【紧急】在910B上运行llama2-7b报错

pcg-mlp / KsanaLLM

Other

283 stars 29 forks source link

Closed zhaochaoxing closed 5 months ago

zhaochaoxing commented 5 months ago

机器环境：x86_64 / 910B2C cann和kernel版本：8.0.RC1.alpha003 gcc版本：11.2.0 报错信息： RegisterAscendBinary aiv ret 107000 RegisterAscendBinary aiv ret 107000

[FATAL] Acl return error KsanaLLM/3rdparty/LLM_kernels/csrc/kernels/ascend/attention/attention.cc:140, with ERROR 561103

[FATAL] Acl return error KsanaLLM/3rdparty/LLM_kernels/csrc/kernels/ascend/attention/attention.cc:146, with ERROR 161001

感觉可能是代码和cann版本兼容性问题，麻烦给一个适配的cann版本。在910B上，pytorch使用cpu版本？还是ascend_npu版本？麻烦解答一下，感谢

pcg-mlp commented 5 months ago

机器环境：x86_64 / 910B2C cann：7.0.0 gcc版本：9.4.0

whitelok commented 5 months ago

pytorch使用ascend_npu版本

zhaochaoxing commented 5 months ago

机器环境对齐了之后，attention算子报错

whitelok commented 5 months ago

是demo中的llama7B模型吗？

zhaochaoxing commented 5 months ago

是demo中的llama7B模型吗？

是的，跑的demo里的llama2-7b。server启动报错： RegisterAscendBinary aiv ret 107000 RegisterAscendBinary aiv ret 107000 发请求则attention算子报错。

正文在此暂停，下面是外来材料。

import Literature.Probability.RandomPlanarGeometry.LoewnerFarField
import HarnessLib

/-!
# [LSW04] eq. (4.11): `g_t(z) = z + 2t/z + O(δ³)` for `t ≤ 2δ²`, `sup |W| ≤ 2δ`

G. F. Lawler, O. Schramm, W. Werner, *Conformal invariance of planar loop-erased random walks and
uniform spanning trees*, Ann. Probab. **32** (2004) 939–995 (**[LSW04]**), proof of Prop. 4.3 (the
key estimate), eq. (4.11) (arXiv:math/0112234, Prop. 22, (e.apx)):

> "Set `V_j := φ_j(v₀)` and `U_j := φ_j ∘ φ₀⁻¹(U)`. By the chordal version of Loewner's equation
> and the definition of `m`, we have `V_m = V₀ + 2t_m/V₀ + O(δ³)`, `U_m = U₀ + 2t_m/U₀ + O(δ³)`."

Here `φ_j = g_{t_j} ∘ φ₀` with `g_t` the chordal Loewner maps of the capacity-parametrised image
of the Peano path (hydrodynamic normalisation: "`φ_n(z) - φ₀(z) → 0` as `z → b`"), so
`V_m = g_{t_m}(V₀)`, `U_m = g_{t_m}(U₀)`; and by the definition of `m` (the first `n ≥ k` with
`|W_n - W_k| ≥ δ` or `t_n - t_k ≥ δ²`) the time and the driving function are small:
`t_m ≤ δ² + (one step) ≤ 2δ²`, `sup_{[0, t_m]} |W| ≤ δ + (one step) ≤ 2δ`. Proof-only file: the
statement is the specialisation of the tree's far-field expansion of the chordal Loewner map
(`Loewner.FarRegime.norm_g_sub_expansion_le`, `LoewnerFarField.lean`:
`g_t(z) = z + 2t/z + (2/z²) ∫₀ᵗ W ds + O(α⁴ |z|)`, `α = (K + √t)/|z|`) to driver bound `K = 2δ`,
times `t ≤ 2δ²` and points `1/2 ≤ |z| ≤ 3` (LSW's `V₀ = i + O(δ³)`, `2i + O(δ³)`, `U₀ = 1 + O(δ³)`):
the integral term is `≤ 2Kt/|z|² = O(δ³)` and `α = O(δ)`.

* `Loewner.norm_map_sub_sub_le_of_small` — **(4.11)**: there are absolute `δ₀ > 0`, `C` such that
  for `0 < δ ≤ δ₀`, every continuous `W` with `|W_s| ≤ 2δ` on `[0, t]`, `t ≤ 2δ²`, and every `z`
  with `1/2 ≤ |z| ≤ 3`: `|g_t(z) - z - 2t/z| ≤ C δ³` (for the tree's `Loewner.map W t`; any
  `z ∈ ℂ`, in particular real `z = U₀`).

## References

* [LSW04] Prop. 4.3, proof, eq. (4.11) [LawlerSchrammWerner2004].
* G. F. Lawler, *Conformally Invariant Processes in the Plane* (2005), §4.1 eq. (4.6), Lemma 4.13
  [Lawler2005].
-/

noncomputable section

open Set Filter Topology Metric MeasureTheory Complex
open scoped NNReal

namespace Literature.Probability.RandomPlanarGeometry

namespace Loewner

/-- **[LSW04] eq. (4.11): `g_t(z) = z + 2t/z + O(δ³)`.** With the absolute constants `δ₀ = 1/600`
and `C = 700`: for `0 < δ ≤ δ₀`, a continuous driving function with `|W_s| ≤ 2δ` for
`s ∈ [0, t]`, `t ≤ 2δ²`, and `1/2 ≤ |z| ≤ 3`, the chordal Loewner map satisfies
`|g_t(z) - z - 2t/z| ≤ C δ³`. Proof: `z` is in the far-field regime with `K = 2δ`
(`64 (2δ + √t) ≤ 64 · 4δ ≤ 1/2 ≤ |z|`), so by `FarRegime.norm_g_sub_expansion_le`
`|g_t(z) - z - 2t/z - (2/z²)∫₀ᵗ W| ≤ 32 α⁴ |z|` with `α = (2δ + √t)/|z| ≤ 8δ`, and
`|(2/z²)∫₀ᵗ W| ≤ 2 · (2δ · 2δ²)/|z|² ≤ 32 δ³` (`FarRegime.norm_integral_W_le`).
[cite: LawlerSchrammWerner2004, Prop. 4.3 (proof, eq. (4.11))] -/
theorem norm_map_sub_sub_le_of_small {δ : ℝ} (hδ : 0 < δ) (hδ₀ : δ ≤ 1 / 600) {W : ℝ≥0 → ℝ}
    (hW : Continuous W) {t : ℝ≥0} (ht : (t : ℝ) ≤ 2 * δ ^ 2)
    (hWb : ∀ u ∈ Icc (0 : ℝ) t, |W u.toNNReal| ≤ 2 * δ) {z : ℂ} (hz1 : 1 / 2 ≤ ‖z‖)
    (hz2 : ‖z‖ ≤ 3) : ‖map W t z - z - 2 * t / z‖ ≤ 700 * δ ^ 3 := by
  -- the far-field regime with `K = 2δ`
  have hsqrt : Real.sqrt t ≤ 2 * δ := by
    rw [Real.sqrt_le_left (by linarith)]
    nlinarith
  have hfar : FarRegime W z t (2 * δ) :=
    { cont := hW
      bound := hWb
      far := by
        have : 64 * (2 * δ + Real.sqrt t) ≤ 64 * (4 * δ) := by gcongr; linarith
        linarith
      pos := by linarith }
  obtain ⟨g, hg⟩ := hfar.exists_sol
  have hmap : map W t z = g t := by
    have h := hfar.map_eq hg (s := t) ⟨t.coe_nonneg, le_rfl⟩
    rwa [Real.toNNReal_coe] at h
  have hexp := hfar.norm_g_sub_expansion_le hg
  have hint := hfar.norm_integral_W_le
  have hz0 : z ≠ 0 := hfar.z_ne_zero
  -- the expansion parameter `α ≤ 8δ`
  set α : ℝ := (2 * δ + Real.sqrt t) / ‖z‖ with hα
  have hα0 : 0 ≤ α := by positivity
  have hαle : α ≤ 8 * δ := by
    rw [hα, div_le_iff₀ (by linarith)]
    nlinarith [Real.sqrt_nonneg (t : ℝ)]
  -- the integral term
  have hI : ‖2 / z ^ 2 * ∫ s in (0 : ℝ)..t, (W s.toNNReal : ℂ)‖ ≤ 32 * δ ^ 3 := by
    rw [norm_mul, norm_div, Complex.norm_ofNat, norm_pow]
    have h1 : 2 / ‖z‖ ^ 2 ≤ 8 := by
      rw [div_le_iff₀ (by positivity)]
      nlinarith
    calc 2 / ‖z‖ ^ 2 * ‖∫ s in (0 : ℝ)..t, (W s.toNNReal : ℂ)‖ ≤ 8 * (2 * δ * t) :=
          mul_le_mul h1 hint (norm_nonneg _) (by norm_num)
      _ ≤ 8 * (2 * δ * (2 * δ ^ 2)) := by gcongr
      _ = 32 * δ ^ 3 := by ring
  -- the fourth-order remainder
  have hR : 32 * α ^ 4 * ‖z‖ ≤ 32 * (8 * δ) ^ 4 * 3 := by
    gcongr
  have hδ4 : δ ^ 4 ≤ δ ^ 3 / 600 := by nlinarith [pow_nonneg hδ.le 3]
  rw [hmap]
  calc ‖g t - z - 2 * t / z‖
      = ‖(g t - z - 2 * t / z - 2 / z ^ 2 * ∫ s in (0 : ℝ)..t, (W s.toNNReal : ℂ)) +
          2 / z ^ 2 * ∫ s in (0 : ℝ)..t, (W s.toNNReal : ℂ)‖ := by rw [sub_add_cancel]
    _ ≤ 32 * α ^ 4 * ‖z‖ + 32 * δ ^ 3 := (norm_add_le _ _).trans (add_le_add hexp hI)
    _ ≤ 32 * (8 * δ) ^ 4 * 3 + 32 * δ ^ 3 := by linarith
    _ ≤ 700 * δ ^ 3 := by nlinarith

/-- **(4.11) in `∃ δ₀ C` form**, for consumers quantifying over the smallness parameter: there are
`δ₀ > 0` and `C` with `|g_t(z) - z - 2t/z| ≤ C δ³` whenever `0 < δ ≤ δ₀`, `|W| ≤ 2δ` on `[0, t]`,
`t ≤ 2δ²`, `1/2 ≤ |z| ≤ 3`. [cite: LawlerSchrammWerner2004, Prop. 4.3 (proof, eq. (4.11))] -/
theorem exists_norm_map_sub_sub_le :
    ∃ δ₀ : ℝ, 0 < δ₀ ∧ ∃ C : ℝ, ∀ δ : ℝ, 0 < δ → δ ≤ δ₀ → ∀ (W : ℝ≥0 → ℝ), Continuous W →
      ∀ t : ℝ≥0, (t : ℝ) ≤ 2 * δ ^ 2 → (∀ u ∈ Icc (0 : ℝ) t, |W u.toNNReal| ≤ 2 * δ) →
        ∀ z : ℂ, 1 / 2 ≤ ‖z‖ → ‖z‖ ≤ 3 → ‖map W t z - z - 2 * t / z‖ ≤ C * δ ^ 3 :=
  ⟨1 / 600, by norm_num, 700, fun _ hδ hδ₀ _ hW _ ht hWb _ hz1 hz2 ↦
    norm_map_sub_sub_le_of_small hδ hδ₀ hW ht hWb hz1 hz2⟩

end Loewner

end Literature.Probability.RandomPlanarGeometry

whitelok commented 5 months ago

seems good under my environment

pcg-mlp commented 5 months ago

目前华为的环境标准化还不足，相关底层库的依赖关系比较tricky。所以暂时只在腾讯内部环境有充分的验证。我们正在优化华为的实现，并准备华为云上标准机型的镜像。预期6月底能够支持上。

zhaochaoxing commented 5 months ago

没有镜像环境问题确实不确定性太大，我期待6月底能够使用。另外KsanaLLM在910B上有没有性能测试数据？可否透露一些？

pcg-mlp commented 5 months ago

现在的性能还算不上优秀，我们希望能在2个月内达到和A100上相当的性能